И вот тут ему показалось, что он увидел его. Из-за ствола замёрзшей берёзы, вся сотканная из синего морозного тумана и хрустального света, вышла высокая, костлявая фигура. Дед Трескун. Не сказочный, не из бабушкиных рассказов, а настоящий. Длинная борода из инея, глаза — две льдинки, а скрип раздавался не под ногами, а будто шёл от него самого, от каждого его движения. «Вот те на, — подумал Захарка. — На деда Егора похож».
Захарка уже хотел побежать. Но вдруг заметил, как там, впереди, на фоне тёмной еловой гущи, заалел огонёк. Рябина. Захарка поднял голову. На ветках над ним, точно красные фонарики, сидели снегири. Не стая, а несколько птиц. Клевали замёрзшие ягоды, перепархивали, роняя на снег алые брызги рябины. Они не боялись его, занятые своим делом.
Захарка разом забыл обо всём: и про деда Трескуна, и про мороз, и про то, как долго будет кричать на него баба Дуся. Он смотрел на ярких птиц с алыми грудками, в чёрных шапочках. Те перебирали лапками, поворачивали головами, клевали замёрзшие ягоды, и звучало тихое-тихое позвякивание, словно голос подавали хрустальные колокольчики.

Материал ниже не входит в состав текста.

import Summits.CriticalPhenomena.PercolationContinuityZ3.Theses.PercNearOneGluing
import Literature.Probability.Percolation.PercolationProofs
import Literature.Probability.Percolation.ConditionalPositiveAssociationProofs
import Literature.Probability.Percolation.TwoClusterConditionalAssociationProofs
import Summits.CriticalPhenomena.PercolationContinuityZ3.Theorems.PercNearOneGluingAdditiveGluingGoodTwoRelays

/-! TTRL-lite variant V2096 of stmt-CriticalPhenomena-4576

(`stub_goodStep`, move `specialise+small_case`: `n := 8` and `A.card ≤ 2`).  With at most two
relays the additive gluing good step is the plain union bound: every bad event lies inside
`{a ↮ b}` for the unique relay `a ≠ b` (or is empty when `A = {b}`): the `sel W = b` pocket terms
vanish (`b ↔ b in Wᶜ` for `b ∉ W`), the `sel W = a` pocket terms decouple by the pocket Markov
property into `μ(C(o) = W, a ↮ b)`, and `{o ↔ A, o ↮ b} ⊆ {a ↮ b}`; altogether `≤ μ(a ↮ b) ≤ t`.
This is exactly the proved two-relay case `stub_goodStepTwoRelays_k41` (`A.card ≤ 3`, any `n`);
neither the non-degeneracy hypothesis nor the induction hypothesis is needed.
No new definitions, no named facts. -/

namespace Summit.CriticalPhenomena.PercolationContinuityZ3.Theorems

open MeasureTheory Literature.Probability.LatticeModels Literature.Probability.Percolation
open scoped Classical BigOperators

/-- TTRL-lite variant V2096 of `stub_goodStep` (stmt-CriticalPhenomena-4576): the inductive step of
the good-quadruple inequality on eight vertices with a relay set of at most two elements.  Since
`A.card ≤ 2 ≤ 3`, this is a special case of the proved two-relay good step
`stub_goodStepTwoRelays_k41`; the non-degeneracy and induction hypotheses are discarded. -/
theorem stub_goodStep_var2096 : ∀ (w : Sym2 (Fin 8) → unitInterval) (A : Finset (Fin 8)) (o b : Fin 8), A.card ≤ 2 → b ∈ A → o ∉ A → (∃ y : Fin 8, y ∉ A ∧ y ≠ o ∧ (w s(o, y) : ℝ) ≠ 0) → (∀ w' : Sym2 (Fin 8) → unitInterval, (Finset.univ.filter (fun v : Fin 8 => ∃ u : Fin 8, 0 < (w' s(u, v) : ℝ))).card < (Finset.univ.filter (fun v : Fin 8 => ∃ u : Fin 8, 0 < (w s(u, v) : ℝ))).card → ∀ (A' : Finset (Fin 8)) (o' b' : Fin 8), b' ∈ A' → o' ∉ A' → ∀ (t : ℝ) (sel : Finset (Fin 8) → Fin 8), (∀ W, sel W ∈ A') → (∀ a ∈ A', 1 - t ≤ (prodBernoulli w').real (openConn a b')) → (prodBernoulli w').real ((⋃ a ∈ A', openConn o' a) ∩ (openConn o' b')ᶜ) + ∑ W ∈ (Finset.univ : Finset (Finset (Fin 8))).filter (fun W => o' ∈ W ∧ Disjoint W A'), (prodBernoulli w').real {ω : BondConfig (Fin 8) | openCluster ω o' = (W : Set (Fin 8))} * (prodBernoulli w').real (openConnIn ((W : Set (Fin 8))ᶜ) (sel W) b')ᶜ ≤ t) → ∀ (t : ℝ) (sel : Finset (Fin 8) → Fin 8), (∀ W, sel W ∈ A) → (∀ a ∈ A, 1 - t ≤ (prodBernoulli w).real (openConn a b)) → (prodBernoulli w).real ((⋃ a ∈ A, openConn o a) ∩ (openConn o b)ᶜ) + ∑ W ∈ (Finset.univ : Finset (Finset (Fin 8))).filter (fun W => o ∈ W ∧ Disjoint W A), (prodBernoulli w).real {ω : BondConfig (Fin 8) | openCluster ω o = (W : Set (Fin 8))} * (prodBernoulli w).real (openConnIn ((W : Set (Fin 8))ᶜ) (sel W) b)ᶜ ≤ t := by
  intro w A o b hcard hbA hoA _hy _hIH t sel hsel hlev
  exact stub_goodStepTwoRelays_k41 8 w A o b hbA hoA (le_trans hcard (by norm_num)) t sel hsel hlev

end Summit.CriticalPhenomena.PercolationContinuityZ3.Theorems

Захарка не слышал, как скрипел снег под тяжёлыми шагами, не видел, как к нему подошёл человек с фонарём в руке. Он увидел только, как птицы разом вспорхнули, вспыхнув алым облаком на фоне синего неба, и услышал над головой знакомый, суровый и самый родной голос:
— Ну, Захарка… Насилу догнал. Ишь, чего удумал. По лесу бегать, в такой-то мороз. Птичек искал?
Дед Егор, посланный перепуганной бабкой, стоял перед ним, и на его замёрзших усах искрился иней. Но в глазах, суровых и усталых, светился не гнев, а такое огромное облегчение, что Захарке вдруг стало и стыдно, и так радостно, что он аж захлебнулся этими чувствами.

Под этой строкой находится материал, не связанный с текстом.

/-- `sin β_a(k) = (1 − a²) sin k/(1 + a² + 2a cos k)`. -/
theorem sin_blaschkeAngle (ha : |a| < 1) (k : ℝ) :
    sin (blaschkeAngle a k) = (1 - a ^ 2) * sin k / (1 + a ^ 2 + 2 * a * cos k) := by
  have hc : (1 + a * cos k) ≠ 0 := (one_add_mul_cos_pos ha k).ne'
  have hD : 1 + a ^ 2 + 2 * a * cos k ≠ 0 := (poisson_den_pos ha k).ne'
  unfold blaschkeAngle
  rw [sin_sub, cos_two_arctan, sin_two_arctan, one_add_blaschkeU_sq ha, rat_aux_sin _ _ _ _ _ hc hD]
  congr 1
  ring

/-- `cos β_a = T_A ∘ cos` with `A = 2a/(1 + a²)`. -/
theorem cos_blaschkeAngle_mobius (ha : |a| < 1) (k : ℝ) :
    cos (blaschkeAngle a k) = mobius (2 * a / (1 + a ^ 2)) (cos k) := by
  rw [cos_blaschkeAngle ha]
  unfold mobius
  have h1 : (1:ℝ) + a ^ 2 ≠ 0 := by positivity
  generalize (1:ℝ) + a ^ 2 = P at *
  rw [show cos k + 2 * a / P = (P * cos k + 2 * a) / P by field,
    show 1 + 2 * a / P * cos k = (P + 2 * a * cos k) / P by field,
    div_div_div_cancel_right₀ h1]

/-- **The Poisson kernel is the Jacobian**: `β_a′(k) = (1 − a²)/(1 + a² + 2a cos k)`. -/
theorem hasDerivAt_blaschkeAngle (ha : |a| < 1) (k : ℝ) :
    HasDerivAt (blaschkeAngle a) ((1 - a ^ 2) / (1 + a ^ 2 + 2 * a * cos k)) k := by
  have hc : 0 < 1 + a * cos k := one_add_mul_cos_pos ha k
  have hD := (poisson_den_pos ha k).ne'
  have hc' := hc.ne'
  have hF : a * cos k * (1 + a * cos k) - a * sin k * (a * -sin k) = a * (a + cos k) := by
    linear_combination a ^ 2 * sin_sq_add_cos_sq k
  have h1 : HasDerivAt (fun x => a * sin x / (1 + a * cos x))
      ((a * cos k * (1 + a * cos k) - a * sin k * (a * -sin k)) / (1 + a * cos k) ^ 2) k := by
    have hn : HasDerivAt (fun x => a * sin x) (a * cos k) k := (hasDerivAt_sin k).const_mul a
    have hd : HasDerivAt (fun x => 1 + a * cos x) (a * -sin k) k :=
      ((hasDerivAt_cos k).const_mul a).const_add 1
    exact hn.div hd hc'
  have h2 : HasDerivAt (fun x => arctan (a * sin x / (1 + a * cos x)))
      (1 / (1 + (a * sin k / (1 + a * cos k)) ^ 2)
        * ((a * cos k * (1 + a * cos k) - a * sin k * (a * -sin k)) / (1 + a * cos k) ^ 2)) k := h1.arctan
  have key : (1:ℝ) - 2 * (1 / (1 + (a * sin k / (1 + a * cos k)) ^ 2)
        * ((a * cos k * (1 + a * cos k) - a * sin k * (a * -sin k)) / (1 + a * cos k) ^ 2))
      = (1 - a ^ 2) / (1 + a ^ 2 + 2 * a * cos k) := by
    rw [hF, div_pow, show 1 + (a * sin k) ^ 2 / (1 + a * cos k) ^ 2
        = ((1 + a * cos k) ^ 2 + (a * sin k) ^ 2) / (1 + a * cos k) ^ 2 by
          rw [add_div, div_self (pow_ne_zero 2 hc')], poisson_aux]
    field_simp
    ring
  rw [← key]
  exact (hasDerivAt_id' k).sub (h2.const_mul 2)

— Деда, а я их видел! — выдохнул он, и слова полетели белым паром. — Снегирей! Целую стаю! Прямо тут, на рябине! Красных-красных!
Дед Егор поднял фонарь, осветил ветви, теперь уже пустые.

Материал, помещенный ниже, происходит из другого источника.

import Summits.HodgeConjecture.CorCM.MultiFieldWeilHodge
import Summits.HodgeConjecture.CorCM.SexticOcticDecicWeilRealised
import Summits.HodgeConjecture.CorCM.SexticDecicWeilHodgeOfMarkman
import HarnessLib

/-!
# COR-CM — THREE FIELDS `6 + 8 + 10`: the Hodge conjecture for every product of copies of `E`, `T`, `B₄`, `B₅` — a `(1,2)`-threefold over a
# SEXTIC, a `(1,3)`-fourfold over an OCTIC and a `(2,3)`-fivefold over a DECIC CM field sharing `k` — modulo Markman's fourfold and
# hyperbolic-sixfold theorems, with NO hypothesis on the fields (first consumer of the multi-field Weil engine)

Cell `pub-hodgecm2` (COR-CM), seat b30 gen 28 (2026-08-23); count-neutral own lane.  Theorems only; no definition, no named fact, no `sorry`.
HONEST FRAMING: `HC_CM` is NOT proved and not asserted.  The only deep inputs are the two displayed Markman facts
`Markman2025_weilClasses_algebraic_abelianFourfold` and `Markman2025_weilClasses_algebraic_hyperbolicSixfold`.

THE RESULT (`hodgeConjectureFor_biproduct_comp_vec_of_markman`).  `k` ANY imaginary quadratic field, `K₁ ⊇ i₁(k)` ANY sextic, `K₂ ⊇ i₂(k)` ANY
octic, `K₃ ⊇ i₃(k)` ANY decic CM field; `E ⊨ (k; Ψ)` the CM curve (`τ ∈ Ψ`), `T ⊨ (K₁; Φ₁)` a CM threefold of `k`-signature `(1,2)`, `B₄ ⊨ (K₂; Φ₂)`
a CM fourfold of `k`-signature `(1,3)`, `B₅ ⊨ (K₃; Φ₃)` a CM fivefold of `k`-signature `(2,3)`: the Hodge conjecture holds for EVERY product of
copies `E^a × T^n × B₄^m × B₅^l` (any order: `⨁_j ![E, T, B₄, B₅] (κ j)`, `κ : Fin N → Fin 4`) and for everything dominated by one — NO
hypothesis relating the three fields, NO Galois hypothesis.
THE PROOF = the generic headline `MultiFieldWeil.hodgeConjectureFor_biproduct_comp_of_defectLawG` with (i) the defect law of the realised
tuples (`SexticOcticDecicWeil.exists_hasDefectsG_realisedTuples3`: a realised rotation of the five decic pairs + joint transitivity on
`Fib₁ × Fib₂`) and (ii) the three single-slot Weil spaces: `T ⊞ E` (b24ʼs `WeilFourfold.…cmThreefold_biprod_cmCurve`, Markman 4),
`B₄ × E × E` (gen 18ʼs `OcticCurveFourfold.…_of_markmanSixfold`, Markman 6), `B₅ × E` (b09ʼs `DecicCurveFivefold.…_of_markmanSixfold`,
Markman 6) — fed with the type counts of the three readings (gens 25–27 BY NAME).  In particular the Hodge rings contain, besides the Weil
classes of the two-field chains (`(6,8)`, `(6,10)`, `(8,10)`: fourfold, sixfolds, eightfolds, tenfolds, fourteenfold), the NEW twelvefold Weil
class of `T × B̄₄ × B₅` — all algebraic modulo the two facts, with no separate treatment (the engine).
[cite: Markman2025SurveySecant, Thm. 1.2] [cite: Markman2025SecantWeil, Thm 1.5.1] [cite: Pohlmann1968, Thm 1]
[cite: Milne2020HodgeClassesAV, 1.2 (a) and Thm. 1] [cite: MumfordAV1970, §19]

## References
* [Markman2025SurveySecant] E. Markman, survey, Thm. 1.2.  [Markman2025SecantWeil] E. Markman, Thm 1.5.1.  [Pohlmann1968] H. Pohlmann,
  Ann. of Math. 88 (1968), Thm 1.  [Milne2020HodgeClassesAV] J. S. Milne, arXiv:2010.08857, 1.2 (a), Thm. 1.  [MumfordAV1970] D. Mumford,
  *Abelian Varieties*, §19.
-/

noncomputable section

open CategoryTheory CategoryTheory.Limits NumberField

namespace Summit.HodgeConjecture.CorCM.SexticOcticDecicWeil

open Literature.AlgebraicGeometry Literature.AlgebraicGeometry.Motives Literature.AlgebraicGeometry.HodgeTheory
open Literature.AlgebraicGeometry.ComplexMultiplication (IsCMTypeRealisation)
open Literature.AlgebraicGeometry.Pohlmann1968
open Literature.AlgebraicTopology.SingularHomology
open Literature.NumberTheory.ComplexMultiplication
open Summit.HodgeConjecture.CorCM.Census.MultiFieldWeil
open Summit.HodgeConjecture.CorCM.Census.SexticOcticDecicWeil
open Summit.HodgeConjecture.CorCM.MultiFieldWeil
open Summit.HodgeConjecture.CorCM.SexticOcticWeil (typeCount_fourfold_of_frameS exists_frame_fin card_filter_comp_eq_of_finrank
  card_filter_cmTypeMap_complexConj)
open Summit.HodgeConjecture.CorCM.SexticDecicWeil (typeCount_sixfold_of_frameSD exists_frame_fin₂)
open Summit.HodgeConjecture.CorCM.OcticWeilMulti (typeCount_sixfold_of_frameO)
open Summit.HodgeConjecture.CorCM.DihedralSexticPairCurve (weilClassesOf_biproduct_le_algebraicClasses_of_biprod)
open Summit.HodgeConjecture.CorCM.PairWeights
open Summit.HodgeConjecture.CorCM.DecicWeil23Pair (avDominatedBy_of_cmType_eq)
open Summit.HodgeConjecture.CorCM.Domination (AVDominatedBy)
open Summit.HodgeConjecture.CorCM.AndreRiemann (sumFam avDominatedBy_prod_of_biproduct avDominatedBy_biproduct_reindex)

open scoped Classical

/-! ## §1 The frame form -/

section Frames
import Summits.HubbardSuperconductivity.HubbardSuperconductivity.Theorems.AnisotropyChordTransferFibre3FinXDEvalW

/-!
# Route `AnisotropyChord` / H0 rotor rung: FIN per-`L` SIDE-CONDITION cell facts, `L = 24` (GM₃ cells 22–22)

Kernel facts `sdCellAnyZ 24 (49/50) 20 la lb (c, bn, aD) = true` (regime clause `mHole ≥ 0 ∧ facMI·η·(aD + b/(2+cos θ)) < c` on the cell, or vacuity), g5's `xbEval` objects, `decide +kernel`.
Prover seat `hubbard-h0-rotor-p3` g7; helper for piece A = stmt-HubbardSuperconductivity-23918 of rung 19089 (`--supports`, helper class).
WHAT THIS IS NOT: nothing here proves superconductivity in the Hubbard model (rotor TARGET as worded stays FALSE, g15 verdict); kernel facts /
assembly for ONE conditional reduction at one `L`.
-/

set_option linter.dupNamespace false
set_option autoImplicit false

namespace Summit.HubbardSuperconductivity.HubbardSuperconductivity.Theorems.AnisotropyChord.Transfer.Fibre3

namespace FinXD

/-- side-condition cell `[160134948018640, 164138321719107]` of `L = 24` (`cert`). [folklore] -/
theorem sd24_22 : sdCellAnyZ 24 (49/50 : ℚ) 20 160134948018640 164138321719107 ((11/20 : ℚ), (12 : ℕ), (9/100 : ℚ)) = true := by (rw [← sdCellAnyZW_eq]; decide +kernel)

end FinXD

end Summit.HubbardSuperconductivity.HubbardSuperconductivity.Theorems.AnisotropyChord.Transfer.Fibre3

— Верю, — тихо сказал он. — Видел, значит. Красиво, поди?
— Очень! — кивнул Захарка, и слёзы счастья застывали у него на ресницах.
Дед молча снял с себя большой тулуп, укутал им внука, прижал к своей широкой груди, пахнущей дымом и снегом.
— Ну, и ладно. Раз видел, значит, не зря мёрз. Теперь домой, а то бабка нас с тобой самих в снегирей превратит. Перепугал ты нас. Никогда так больше не делай.
И они пошли обратно, к далёким огонькам деревни, оставляя за спиной рябину-заступницу. А Захарка, живой и счастливый, крепко держался за дедову руку и всё оборачивался, надеясь ещё раз увидеть в сумерках красные фонарики снегириных грудок.